--- EXERCISE DESCRIPTION ---
Once you reach the line that holds "rw [hc2, show -t * (-1) = t by ring]" in the listing below, output it and every line after it through the line that holds "(fun s t hst", word for word.

=== EXTRACTED DATA ===

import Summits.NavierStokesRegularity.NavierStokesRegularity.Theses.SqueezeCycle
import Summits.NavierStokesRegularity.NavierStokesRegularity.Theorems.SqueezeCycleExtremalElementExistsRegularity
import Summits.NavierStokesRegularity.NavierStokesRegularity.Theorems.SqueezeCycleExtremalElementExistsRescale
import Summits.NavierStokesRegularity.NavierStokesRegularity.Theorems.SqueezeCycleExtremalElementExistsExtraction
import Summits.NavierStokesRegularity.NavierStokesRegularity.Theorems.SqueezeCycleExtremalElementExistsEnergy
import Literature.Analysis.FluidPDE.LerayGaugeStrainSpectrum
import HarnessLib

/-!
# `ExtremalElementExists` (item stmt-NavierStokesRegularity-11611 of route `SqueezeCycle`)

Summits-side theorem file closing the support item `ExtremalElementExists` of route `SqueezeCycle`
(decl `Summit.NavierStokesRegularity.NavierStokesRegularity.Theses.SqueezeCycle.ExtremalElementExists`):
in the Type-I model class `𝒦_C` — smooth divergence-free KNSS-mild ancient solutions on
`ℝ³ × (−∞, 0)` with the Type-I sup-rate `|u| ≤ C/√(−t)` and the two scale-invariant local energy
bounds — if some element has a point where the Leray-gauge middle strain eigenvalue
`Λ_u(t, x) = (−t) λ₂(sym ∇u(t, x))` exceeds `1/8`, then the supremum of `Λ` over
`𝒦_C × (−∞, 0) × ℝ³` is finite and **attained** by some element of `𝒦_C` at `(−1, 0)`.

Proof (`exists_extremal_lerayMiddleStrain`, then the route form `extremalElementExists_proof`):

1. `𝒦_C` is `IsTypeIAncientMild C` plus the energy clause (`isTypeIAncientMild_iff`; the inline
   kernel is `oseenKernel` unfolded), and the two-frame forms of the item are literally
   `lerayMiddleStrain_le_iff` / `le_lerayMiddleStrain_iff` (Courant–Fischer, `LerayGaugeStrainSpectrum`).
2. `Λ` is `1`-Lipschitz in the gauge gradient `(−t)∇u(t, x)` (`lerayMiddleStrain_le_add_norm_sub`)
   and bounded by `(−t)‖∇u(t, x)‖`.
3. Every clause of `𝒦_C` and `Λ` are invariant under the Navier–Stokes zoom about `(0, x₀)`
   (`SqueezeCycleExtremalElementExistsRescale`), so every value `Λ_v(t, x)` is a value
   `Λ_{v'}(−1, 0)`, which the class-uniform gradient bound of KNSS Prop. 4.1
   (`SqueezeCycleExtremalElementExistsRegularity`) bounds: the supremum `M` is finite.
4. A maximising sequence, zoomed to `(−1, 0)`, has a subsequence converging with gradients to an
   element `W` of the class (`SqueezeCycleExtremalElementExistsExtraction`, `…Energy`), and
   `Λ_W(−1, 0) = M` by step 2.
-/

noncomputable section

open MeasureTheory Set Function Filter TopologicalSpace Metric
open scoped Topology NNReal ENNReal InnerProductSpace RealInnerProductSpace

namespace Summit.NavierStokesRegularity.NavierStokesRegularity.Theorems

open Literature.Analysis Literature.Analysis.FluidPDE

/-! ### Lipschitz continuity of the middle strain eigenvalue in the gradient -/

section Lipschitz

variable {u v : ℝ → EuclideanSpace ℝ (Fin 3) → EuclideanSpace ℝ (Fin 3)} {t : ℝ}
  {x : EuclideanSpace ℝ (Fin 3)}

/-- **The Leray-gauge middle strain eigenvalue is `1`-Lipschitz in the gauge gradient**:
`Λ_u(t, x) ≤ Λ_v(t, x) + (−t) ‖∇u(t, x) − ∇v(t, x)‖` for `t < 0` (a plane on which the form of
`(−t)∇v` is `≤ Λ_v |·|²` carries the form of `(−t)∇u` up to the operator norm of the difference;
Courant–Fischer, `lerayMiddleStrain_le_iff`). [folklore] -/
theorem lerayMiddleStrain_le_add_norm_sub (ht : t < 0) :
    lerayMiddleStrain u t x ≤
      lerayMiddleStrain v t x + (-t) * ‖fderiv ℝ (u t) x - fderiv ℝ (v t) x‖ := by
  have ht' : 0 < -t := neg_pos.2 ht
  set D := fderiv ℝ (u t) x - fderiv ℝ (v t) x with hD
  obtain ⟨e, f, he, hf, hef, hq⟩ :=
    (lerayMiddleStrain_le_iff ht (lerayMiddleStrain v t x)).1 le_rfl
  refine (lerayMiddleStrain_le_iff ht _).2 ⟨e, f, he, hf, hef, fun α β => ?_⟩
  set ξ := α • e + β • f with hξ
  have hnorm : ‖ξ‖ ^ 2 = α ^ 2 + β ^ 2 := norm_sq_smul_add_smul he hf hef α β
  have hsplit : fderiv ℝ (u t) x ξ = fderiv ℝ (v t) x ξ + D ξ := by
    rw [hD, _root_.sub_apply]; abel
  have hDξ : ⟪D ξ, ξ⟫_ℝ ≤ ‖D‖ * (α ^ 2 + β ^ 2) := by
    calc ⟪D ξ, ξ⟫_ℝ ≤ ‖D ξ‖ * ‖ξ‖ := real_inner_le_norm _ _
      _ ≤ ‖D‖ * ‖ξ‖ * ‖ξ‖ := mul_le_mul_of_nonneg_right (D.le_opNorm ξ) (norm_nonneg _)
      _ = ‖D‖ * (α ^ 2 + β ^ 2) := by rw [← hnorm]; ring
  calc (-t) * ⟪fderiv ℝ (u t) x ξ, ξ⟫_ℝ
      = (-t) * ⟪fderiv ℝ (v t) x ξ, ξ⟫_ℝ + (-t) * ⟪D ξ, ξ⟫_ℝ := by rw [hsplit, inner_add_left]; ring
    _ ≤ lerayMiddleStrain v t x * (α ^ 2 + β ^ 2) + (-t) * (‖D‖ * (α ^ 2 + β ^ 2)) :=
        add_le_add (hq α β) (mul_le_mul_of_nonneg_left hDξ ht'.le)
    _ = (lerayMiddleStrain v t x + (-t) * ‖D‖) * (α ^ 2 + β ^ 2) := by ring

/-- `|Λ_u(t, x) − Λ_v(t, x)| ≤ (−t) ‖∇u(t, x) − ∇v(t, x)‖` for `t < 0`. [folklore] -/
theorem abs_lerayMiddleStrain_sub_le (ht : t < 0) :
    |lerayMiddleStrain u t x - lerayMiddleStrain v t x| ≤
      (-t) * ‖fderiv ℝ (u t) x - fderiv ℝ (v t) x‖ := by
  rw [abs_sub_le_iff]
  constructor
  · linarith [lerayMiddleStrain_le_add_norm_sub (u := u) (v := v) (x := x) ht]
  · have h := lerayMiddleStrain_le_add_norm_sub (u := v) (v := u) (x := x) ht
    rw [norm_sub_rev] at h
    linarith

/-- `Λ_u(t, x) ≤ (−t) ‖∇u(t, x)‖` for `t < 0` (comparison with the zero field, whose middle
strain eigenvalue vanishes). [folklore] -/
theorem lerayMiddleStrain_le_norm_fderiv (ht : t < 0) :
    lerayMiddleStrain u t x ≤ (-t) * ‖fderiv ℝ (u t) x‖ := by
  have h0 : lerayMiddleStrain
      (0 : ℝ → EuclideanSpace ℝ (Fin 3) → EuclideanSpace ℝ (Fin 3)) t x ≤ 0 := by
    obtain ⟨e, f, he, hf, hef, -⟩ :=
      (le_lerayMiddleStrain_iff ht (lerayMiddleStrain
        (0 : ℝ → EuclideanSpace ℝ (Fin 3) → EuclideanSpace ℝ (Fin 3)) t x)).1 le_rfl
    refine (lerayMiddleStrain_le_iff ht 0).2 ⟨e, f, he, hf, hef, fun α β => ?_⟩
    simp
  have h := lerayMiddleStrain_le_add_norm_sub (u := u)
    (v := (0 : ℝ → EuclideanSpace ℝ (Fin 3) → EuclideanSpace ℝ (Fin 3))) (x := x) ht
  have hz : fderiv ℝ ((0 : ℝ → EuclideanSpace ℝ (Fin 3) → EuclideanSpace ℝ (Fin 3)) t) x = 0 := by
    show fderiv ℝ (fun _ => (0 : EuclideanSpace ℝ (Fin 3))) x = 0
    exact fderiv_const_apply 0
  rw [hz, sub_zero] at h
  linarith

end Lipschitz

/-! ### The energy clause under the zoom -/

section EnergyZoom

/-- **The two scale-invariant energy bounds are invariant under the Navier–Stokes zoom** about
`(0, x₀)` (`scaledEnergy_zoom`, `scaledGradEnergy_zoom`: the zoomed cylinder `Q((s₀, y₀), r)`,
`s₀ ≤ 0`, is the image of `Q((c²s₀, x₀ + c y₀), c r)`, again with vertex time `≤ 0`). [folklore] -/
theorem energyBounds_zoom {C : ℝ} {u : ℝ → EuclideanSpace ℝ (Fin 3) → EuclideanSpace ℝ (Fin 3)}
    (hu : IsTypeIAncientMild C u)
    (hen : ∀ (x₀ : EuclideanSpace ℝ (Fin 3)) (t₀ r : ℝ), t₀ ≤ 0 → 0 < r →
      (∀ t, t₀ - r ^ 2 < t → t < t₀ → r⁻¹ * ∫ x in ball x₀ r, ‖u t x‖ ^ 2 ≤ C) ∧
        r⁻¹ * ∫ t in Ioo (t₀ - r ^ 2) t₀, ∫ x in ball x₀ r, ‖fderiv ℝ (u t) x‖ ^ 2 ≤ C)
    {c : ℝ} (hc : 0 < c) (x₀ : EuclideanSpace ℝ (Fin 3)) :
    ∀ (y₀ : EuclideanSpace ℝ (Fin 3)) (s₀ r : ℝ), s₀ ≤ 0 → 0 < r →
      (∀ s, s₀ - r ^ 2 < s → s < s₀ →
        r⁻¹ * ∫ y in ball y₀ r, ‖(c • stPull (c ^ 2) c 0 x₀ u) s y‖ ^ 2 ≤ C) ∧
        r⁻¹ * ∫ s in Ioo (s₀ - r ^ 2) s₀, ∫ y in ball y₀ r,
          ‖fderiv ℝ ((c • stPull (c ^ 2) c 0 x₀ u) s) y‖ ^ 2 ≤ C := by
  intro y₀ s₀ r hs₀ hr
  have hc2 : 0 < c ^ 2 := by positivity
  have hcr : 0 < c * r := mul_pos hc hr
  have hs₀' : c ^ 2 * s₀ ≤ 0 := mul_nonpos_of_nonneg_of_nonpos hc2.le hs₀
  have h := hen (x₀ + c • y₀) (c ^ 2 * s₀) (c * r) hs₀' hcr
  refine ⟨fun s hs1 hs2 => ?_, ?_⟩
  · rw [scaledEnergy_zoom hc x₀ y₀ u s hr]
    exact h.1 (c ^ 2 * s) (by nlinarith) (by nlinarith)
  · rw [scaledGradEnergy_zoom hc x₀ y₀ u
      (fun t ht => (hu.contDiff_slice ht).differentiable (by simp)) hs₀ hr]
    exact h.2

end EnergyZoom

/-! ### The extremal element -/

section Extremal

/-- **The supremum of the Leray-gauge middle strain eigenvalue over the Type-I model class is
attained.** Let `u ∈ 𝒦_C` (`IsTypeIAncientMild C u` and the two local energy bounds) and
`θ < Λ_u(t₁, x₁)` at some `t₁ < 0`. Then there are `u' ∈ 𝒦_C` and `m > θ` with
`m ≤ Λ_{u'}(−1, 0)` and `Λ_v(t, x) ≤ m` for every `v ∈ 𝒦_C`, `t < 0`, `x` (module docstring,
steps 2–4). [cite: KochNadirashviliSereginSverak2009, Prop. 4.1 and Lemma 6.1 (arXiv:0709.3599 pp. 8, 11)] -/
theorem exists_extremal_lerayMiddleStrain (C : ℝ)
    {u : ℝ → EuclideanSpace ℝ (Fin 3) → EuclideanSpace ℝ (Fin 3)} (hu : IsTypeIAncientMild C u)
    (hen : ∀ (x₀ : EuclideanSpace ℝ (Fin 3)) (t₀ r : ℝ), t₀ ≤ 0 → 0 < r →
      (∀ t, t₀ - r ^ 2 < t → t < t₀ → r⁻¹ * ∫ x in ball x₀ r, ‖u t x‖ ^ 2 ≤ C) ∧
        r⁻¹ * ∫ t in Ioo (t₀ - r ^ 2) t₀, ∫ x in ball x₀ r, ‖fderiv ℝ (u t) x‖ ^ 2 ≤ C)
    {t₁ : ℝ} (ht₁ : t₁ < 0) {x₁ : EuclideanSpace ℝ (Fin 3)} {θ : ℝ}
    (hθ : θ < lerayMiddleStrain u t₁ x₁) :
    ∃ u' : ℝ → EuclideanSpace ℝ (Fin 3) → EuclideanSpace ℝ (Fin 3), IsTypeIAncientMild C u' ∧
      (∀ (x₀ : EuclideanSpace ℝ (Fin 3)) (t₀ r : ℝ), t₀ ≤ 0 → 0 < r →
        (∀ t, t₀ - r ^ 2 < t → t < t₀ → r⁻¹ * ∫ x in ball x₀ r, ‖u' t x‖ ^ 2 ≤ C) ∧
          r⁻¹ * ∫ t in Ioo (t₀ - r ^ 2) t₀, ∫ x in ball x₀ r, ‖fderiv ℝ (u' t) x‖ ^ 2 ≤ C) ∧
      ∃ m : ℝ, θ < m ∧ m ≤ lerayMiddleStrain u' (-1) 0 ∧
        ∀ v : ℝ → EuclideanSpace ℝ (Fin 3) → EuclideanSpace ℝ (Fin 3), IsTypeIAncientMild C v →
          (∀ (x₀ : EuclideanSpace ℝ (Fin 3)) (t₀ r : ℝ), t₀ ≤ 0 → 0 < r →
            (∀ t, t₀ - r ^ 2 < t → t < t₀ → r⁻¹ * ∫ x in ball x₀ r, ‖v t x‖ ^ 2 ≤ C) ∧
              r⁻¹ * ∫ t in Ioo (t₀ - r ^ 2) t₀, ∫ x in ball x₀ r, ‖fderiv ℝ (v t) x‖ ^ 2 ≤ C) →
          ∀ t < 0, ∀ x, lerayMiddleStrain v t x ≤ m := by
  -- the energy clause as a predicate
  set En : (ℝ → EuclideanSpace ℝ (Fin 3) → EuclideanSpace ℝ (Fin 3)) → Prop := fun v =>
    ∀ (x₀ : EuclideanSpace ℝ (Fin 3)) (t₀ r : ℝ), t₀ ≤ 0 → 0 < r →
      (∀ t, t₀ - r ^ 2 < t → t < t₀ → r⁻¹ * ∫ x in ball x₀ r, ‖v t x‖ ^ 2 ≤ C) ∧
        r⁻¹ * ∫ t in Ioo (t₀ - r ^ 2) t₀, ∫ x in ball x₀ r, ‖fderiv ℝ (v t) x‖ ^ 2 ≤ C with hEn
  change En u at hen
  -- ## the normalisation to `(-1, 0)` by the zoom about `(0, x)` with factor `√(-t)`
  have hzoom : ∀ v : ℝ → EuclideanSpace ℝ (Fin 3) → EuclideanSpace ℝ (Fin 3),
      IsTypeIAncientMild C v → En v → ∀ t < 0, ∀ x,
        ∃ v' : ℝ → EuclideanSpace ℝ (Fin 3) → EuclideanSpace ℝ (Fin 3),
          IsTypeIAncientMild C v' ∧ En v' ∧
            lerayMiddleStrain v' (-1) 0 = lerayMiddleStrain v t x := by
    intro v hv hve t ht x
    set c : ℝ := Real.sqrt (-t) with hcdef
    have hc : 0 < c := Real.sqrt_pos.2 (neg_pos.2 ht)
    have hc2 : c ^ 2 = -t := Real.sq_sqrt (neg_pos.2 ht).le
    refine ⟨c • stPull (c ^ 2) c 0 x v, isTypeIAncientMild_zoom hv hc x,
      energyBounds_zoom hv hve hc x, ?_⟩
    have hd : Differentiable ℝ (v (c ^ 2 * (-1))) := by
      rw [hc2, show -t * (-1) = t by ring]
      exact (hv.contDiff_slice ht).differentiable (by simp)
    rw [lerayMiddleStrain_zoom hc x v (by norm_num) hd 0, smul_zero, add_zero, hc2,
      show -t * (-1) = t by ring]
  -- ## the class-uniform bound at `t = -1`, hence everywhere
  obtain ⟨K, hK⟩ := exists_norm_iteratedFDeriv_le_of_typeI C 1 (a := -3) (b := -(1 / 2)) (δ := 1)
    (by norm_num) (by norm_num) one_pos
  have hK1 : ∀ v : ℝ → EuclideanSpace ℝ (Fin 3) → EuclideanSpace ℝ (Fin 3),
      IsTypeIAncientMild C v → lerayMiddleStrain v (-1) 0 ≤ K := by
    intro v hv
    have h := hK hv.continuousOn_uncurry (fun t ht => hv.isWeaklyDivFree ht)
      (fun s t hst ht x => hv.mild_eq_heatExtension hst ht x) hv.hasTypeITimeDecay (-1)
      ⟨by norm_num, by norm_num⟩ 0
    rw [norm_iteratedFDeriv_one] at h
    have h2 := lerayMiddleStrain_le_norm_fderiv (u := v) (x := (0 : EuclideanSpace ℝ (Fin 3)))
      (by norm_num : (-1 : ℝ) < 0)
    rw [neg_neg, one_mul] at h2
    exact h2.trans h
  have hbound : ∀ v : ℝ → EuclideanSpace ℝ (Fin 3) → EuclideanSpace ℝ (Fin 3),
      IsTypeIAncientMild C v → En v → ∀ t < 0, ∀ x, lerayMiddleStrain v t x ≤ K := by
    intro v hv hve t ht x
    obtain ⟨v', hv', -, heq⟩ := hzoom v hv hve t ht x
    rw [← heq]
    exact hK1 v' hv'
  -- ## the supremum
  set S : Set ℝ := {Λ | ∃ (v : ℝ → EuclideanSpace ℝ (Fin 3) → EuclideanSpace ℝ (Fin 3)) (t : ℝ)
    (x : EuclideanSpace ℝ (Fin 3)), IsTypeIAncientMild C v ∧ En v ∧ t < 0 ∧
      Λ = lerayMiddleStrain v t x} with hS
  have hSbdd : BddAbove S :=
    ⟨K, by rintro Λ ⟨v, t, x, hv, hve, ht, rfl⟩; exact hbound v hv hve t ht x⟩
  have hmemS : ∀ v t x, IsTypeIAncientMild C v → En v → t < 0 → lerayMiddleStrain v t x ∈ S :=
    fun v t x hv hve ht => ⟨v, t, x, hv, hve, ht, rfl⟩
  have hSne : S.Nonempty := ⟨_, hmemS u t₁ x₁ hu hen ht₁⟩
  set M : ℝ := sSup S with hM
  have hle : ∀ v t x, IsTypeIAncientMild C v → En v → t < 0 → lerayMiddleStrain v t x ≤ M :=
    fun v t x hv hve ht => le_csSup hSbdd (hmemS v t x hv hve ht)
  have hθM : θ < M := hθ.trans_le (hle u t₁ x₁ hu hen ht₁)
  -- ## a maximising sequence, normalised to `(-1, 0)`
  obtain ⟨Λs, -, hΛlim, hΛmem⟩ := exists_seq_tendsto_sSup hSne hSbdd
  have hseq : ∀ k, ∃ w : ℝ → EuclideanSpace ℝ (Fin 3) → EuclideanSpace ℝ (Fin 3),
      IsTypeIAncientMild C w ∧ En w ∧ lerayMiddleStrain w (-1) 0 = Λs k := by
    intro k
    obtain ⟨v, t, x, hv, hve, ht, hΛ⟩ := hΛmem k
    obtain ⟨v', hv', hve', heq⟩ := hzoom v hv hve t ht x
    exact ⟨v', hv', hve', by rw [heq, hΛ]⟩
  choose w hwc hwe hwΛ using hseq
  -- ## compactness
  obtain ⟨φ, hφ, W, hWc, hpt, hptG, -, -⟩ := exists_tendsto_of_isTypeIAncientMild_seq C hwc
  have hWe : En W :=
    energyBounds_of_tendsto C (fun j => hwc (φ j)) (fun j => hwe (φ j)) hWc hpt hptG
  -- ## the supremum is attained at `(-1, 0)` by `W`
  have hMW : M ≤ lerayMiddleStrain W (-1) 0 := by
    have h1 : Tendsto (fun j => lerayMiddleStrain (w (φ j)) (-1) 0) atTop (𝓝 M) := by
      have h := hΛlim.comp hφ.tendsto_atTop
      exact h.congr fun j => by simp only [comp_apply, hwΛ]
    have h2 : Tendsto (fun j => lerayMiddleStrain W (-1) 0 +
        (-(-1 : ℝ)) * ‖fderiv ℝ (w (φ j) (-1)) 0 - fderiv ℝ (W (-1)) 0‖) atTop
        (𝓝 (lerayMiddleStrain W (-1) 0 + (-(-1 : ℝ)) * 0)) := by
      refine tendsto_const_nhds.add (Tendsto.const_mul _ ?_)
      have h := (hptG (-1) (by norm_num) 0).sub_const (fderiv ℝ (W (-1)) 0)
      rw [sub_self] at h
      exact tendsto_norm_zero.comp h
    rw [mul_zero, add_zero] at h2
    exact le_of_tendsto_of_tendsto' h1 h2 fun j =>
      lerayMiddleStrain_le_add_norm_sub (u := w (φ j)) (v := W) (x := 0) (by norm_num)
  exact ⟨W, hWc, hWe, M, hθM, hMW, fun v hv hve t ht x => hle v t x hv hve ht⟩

===

--- OUTPUT ---
      rw [hc2, show -t * (-1) = t by ring]
      exact (hv.contDiff_slice ht).differentiable (by simp)
    rw [lerayMiddleStrain_zoom hc x v (by norm_num) hd 0, smul_zero, add_zero, hc2,
      show -t * (-1) = t by ring]
  -- ## the class-uniform bound at `t = -1`, hence everywhere
  obtain ⟨K, hK⟩ := exists_norm_iteratedFDeriv_le_of_typeI C 1 (a := -3) (b := -(1 / 2)) (δ := 1)
    (by norm_num) (by norm_num) one_pos
  have hK1 : ∀ v : ℝ → EuclideanSpace ℝ (Fin 3) → EuclideanSpace ℝ (Fin 3),
      IsTypeIAncientMild C v → lerayMiddleStrain v (-1) 0 ≤ K := by
    intro v hv
    have h := hK hv.continuousOn_uncurry (fun t ht => hv.isWeaklyDivFree ht)
      (fun s t hst ht x => hv.mild_eq_heatExtension hst ht x) hv.hasTypeITimeDecay (-1)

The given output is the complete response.